As for what goes in her magazine: She must believe in it. “If I look at something and I really think, ‘C’mon, I’d never pay money for that,’ I can’t put it in.”
One item that she deliberated over for the first issue was a $750 pencil skirt. “We had this big discussion about it…. Did we really think that this pencil skirt is worth $750? I can tell you if you put this pencil skirt on, mummy tummy is gone forever. It’s flattering, it’s like a bandage. It’s worth $750.”
“Fashion nonsense” won’t clutter up her pages. “It comes down to being in my bedroom as a [pimply] teenager looking through the magazines and feeling I’m never going to be a part of that world,” she said.
One of her pet peeves is bad service. “That is the thing that just kills me.

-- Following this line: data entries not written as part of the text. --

import Mathlib
import Literature.NumberTheory.LFunctions.LiouvilleSumClassicalBound
import Literature.Computability.MetaComplexity.SmolenskyRows

/-!
# The mean of `λ` over the `n`-bit numbers is `o(2ⁿ)`

Wave-2 support of line Sketch/LAR (inverse direction and LAR at level 1) of crux
stmt-QuantumAdvantage-1392 (`DigitPolyUniformity`, route `MobiusLadder`): the prime number theorem
for the Liouville function, in cube form. Numbering the Boolean cube `{0,1}ⁿ` by
`val b = boolFunEquivFin n b ∈ [0, 2ⁿ)`,

  `|Σ_{b ∈ {0,1}ⁿ} λ(val b)| ≤ ε · 2ⁿ`  eventually in `n`, for every `ε > 0`.

Proof: reindex to `Σ_{N < 2ⁿ} λ(N) = Σ_{0 < N ≤ 2ⁿ} λ(N) − λ(2ⁿ)` (`λ(0) = 0`), bound the first sum
by the tree's PNT for `λ` (`Literature.NumberTheory.LFunctions.abs_sum_liouville_le_logPow` with
`A = 1` at `x = 2ⁿ`: `≤ C·2ⁿ/(n log 2)`) and the last term by `1`; both are eventually `≤ (ε/2)·2ⁿ`.
-/

namespace Summit.QuantumAdvantage.DigitPolyUniformity.SketchLAR

open Filter Finset Module
open Literature.Computability.MetaComplexity (boolFunEquivFin)

namespace LiouvilleCubeMean

/-- **Reindexing the cube.** `Σ_{b ∈ {0,1}ⁿ} λ(val b) = Σ_{N < 2ⁿ} λ(N)`: `val = boolFunEquivFin n`
is a bijection `{0,1}ⁿ ≃ [0, 2ⁿ)`. [folklore] -/
theorem sum_cube_eq_sum_range (n : ℕ) :
    ∑ b : Fin n → Bool,
        ((ArithmeticFunction.liouville ((boolFunEquivFin n b : Fin (2 ^ n)) : ℕ) : ℤ) : ℝ) =
      ∑ N ∈ range (2 ^ n), ((ArithmeticFunction.liouville N : ℤ) : ℝ) := by
  rw [← Fin.sum_univ_eq_sum_range]
  exact Equiv.sum_comp (boolFunEquivFin n)
    (fun k : Fin (2 ^ n) => ((ArithmeticFunction.liouville (k : ℕ) : ℤ) : ℝ))

/-- **From `[0, M)` to `(0, M]`.** `Σ_{N < M} λ(N) = Σ_{0 < N ≤ M} λ(N) − λ(M)`, since `λ(0) = 0`.
[folklore] -/
theorem sum_range_eq_sum_Ioc_sub (M : ℕ) :
    ∑ N ∈ range M, ((ArithmeticFunction.liouville N : ℤ) : ℝ) =
      ∑ N ∈ Ioc 0 M, ((ArithmeticFunction.liouville N : ℤ) : ℝ) -
        ((ArithmeticFunction.liouville M : ℤ) : ℝ) := by
  induction M with
  | zero => simp
  | succ M ih =>
    rw [Finset.sum_range_succ, Finset.sum_Ioc_succ_top (Nat.zero_le M), ih]
    ring

end LiouvilleCubeMean

/-- **The mean of `λ` over the `n`-bit numbers is `o(2ⁿ)`** (PNT for `λ`, cube form): for every
`ε > 0`, eventually in `n`, `|Σ_{b ∈ {0,1}ⁿ} λ(val b)| ≤ ε·2ⁿ` where `val b = boolFunEquivFin n b`.
Reindex to `Σ_{N < 2ⁿ} λ(N) = Σ_{0 < N ≤ 2ⁿ} λ(N) − λ(2ⁿ)`, bound the sum by the tree's
`Literature.NumberTheory.LFunctions.abs_sum_liouville_le_logPow 1` at `x = 2ⁿ`
(`≤ C·2ⁿ/(n log 2)`) and `|λ(2ⁿ)| ≤ 1`.
[folklore] -/
theorem stub_liouville_cube_mean :
    ∀ ε : ℝ, 0 < ε → ∀ᶠ n : ℕ in atTop,
      |∑ b : Fin n → Bool,
          ((ArithmeticFunction.liouville ((boolFunEquivFin n b : Fin (2 ^ n)) : ℕ) : ℤ) : ℝ)| ≤
        ε * 2 ^ n := by
  intro ε hε
  obtain ⟨C, hC⟩ := Literature.NumberTheory.LFunctions.abs_sum_liouville_le_logPow 1
  -- eventually `C⁺/(n log 2) ≤ ε/2` and `1 ≤ (ε/2)·2ⁿ`
  have h1 : ∀ᶠ n : ℕ in atTop, max C 0 / Real.log 2 / (n : ℝ) ≤ ε / 2 :=
    (tendsto_const_div_atTop_nhds_zero_nat (max C 0 / Real.log 2)).eventually_le_const
      (half_pos hε)
  have h2 : ∀ᶠ n : ℕ in atTop, 1 ≤ ε / 2 * (2 : ℝ) ^ n :=
    ((tendsto_pow_atTop_atTop_of_one_lt one_lt_two).const_mul_atTop (half_pos hε)
      ).eventually_ge_atTop 1
  filter_upwards [h1, h2, eventually_ge_atTop 1] with n hn1 hn2 hn
  rw [LiouvilleCubeMean.sum_cube_eq_sum_range, LiouvilleCubeMean.sum_range_eq_sum_Ioc_sub]
  -- PNT for `λ` at `x = 2ⁿ`
  have hx : (2 : ℝ) ≤ (2 : ℝ) ^ n :=
    calc (2 : ℝ) = 2 ^ 1 := (pow_one _).symm
      _ ≤ 2 ^ n := pow_le_pow_right₀ one_le_two hn
  have hCn := hC ((2 : ℝ) ^ n) hx
  have hfloor : ⌊(2 : ℝ) ^ n⌋₊ = 2 ^ n := by
    rw [show (2 : ℝ) ^ n = ((2 ^ n : ℕ) : ℝ) by norm_cast, Nat.floor_natCast]
  rw [hfloor, Real.rpow_one, Real.log_pow] at hCn
  have hl : |((ArithmeticFunction.liouville (2 ^ n) : ℤ) : ℝ)| ≤ 1 :=
    Literature.NumberTheory.LFunctions.LiouvilleSum.abs_liouville_le_one _
  have hpos : (0 : ℝ) < 2 ^ n := by positivity
  calc |∑ N ∈ Ioc 0 (2 ^ n), ((ArithmeticFunction.liouville N : ℤ) : ℝ) -
          ((ArithmeticFunction.liouville (2 ^ n) : ℤ) : ℝ)|
      ≤ |∑ N ∈ Ioc 0 (2 ^ n), ((ArithmeticFunction.liouville N : ℤ) : ℝ)| +
          |((ArithmeticFunction.liouville (2 ^ n) : ℤ) : ℝ)| := abs_sub _ _
    _ ≤ C * 2 ^ n / (n * Real.log 2) + 1 := add_le_add hCn hl
    _ ≤ max C 0 * 2 ^ n / (n * Real.log 2) + 1 := by
        gcongr
        exact le_max_left _ _
    _ = max C 0 / Real.log 2 / n * 2 ^ n + 1 := by
        rw [div_div, div_mul_eq_mul_div, mul_comm (Real.log 2)]
    _ ≤ ε / 2 * 2 ^ n + ε / 2 * 2 ^ n :=
        add_le_add (mul_le_mul_of_nonneg_right hn1 hpos.le) hn2
    _ = ε * 2 ^ n := by ring

end Summit.QuantumAdvantage.DigitPolyUniformity.SketchLAR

If I’m in a store and I’m giving them my money that I worked really hard for and the service isn’t there, I’m just, I just, want to, you know, (laugh) you just want to kill them. I find it so insulting.”
In Shop Etc., Ms. Norwood hopes readers will find answers to the questions they may not be getting from salespeople on the floor. “One of the things I’ve really tried to make come alive in the magazine is that quality of service. To say, here’s a pair of shoes and this is the sizes they’re available in, and the colors, and this is why we love them so much.”
If Shop Etc. has a flaw, it’s that it diminishes some of the joy in discovering a treasure amid the piles of pleated khakis. After all, isn’t part of the fun of shopping the mystery, the unexpectedness?
Ms. Norwood understands that the thrill of the “find” is difficult to capture in a publication that focuses exclusively on beautiful things. She described the kind of shopping highs and lows that are hard to recreate in a magazine:
“There can be days when I might go out and everything works. Literally every store I go into has the exact right thing, they’ve read my mind and it’s right there. And then there are the days when they’ve stopped making that foundation, don’t have the shoes in your size, and that dress you wanted looks like a big horror,” she said.
“And then there are really great fate moments: I’d been in Barneys and I’d spotted a dress. I couldn’t try it on, didn’t have the time to try it on, but I did have time to obsess about it. So I went back and they didn’t have it. I said to one of the sales assistants, have you got it, and she said, no we have not. Then I bought something else on the same floor, and just as I was buying it, out comes this guy with an armload of these dresses that had literally just turned up from Chicago. You have that sort of sense of fate, it was meant to be.”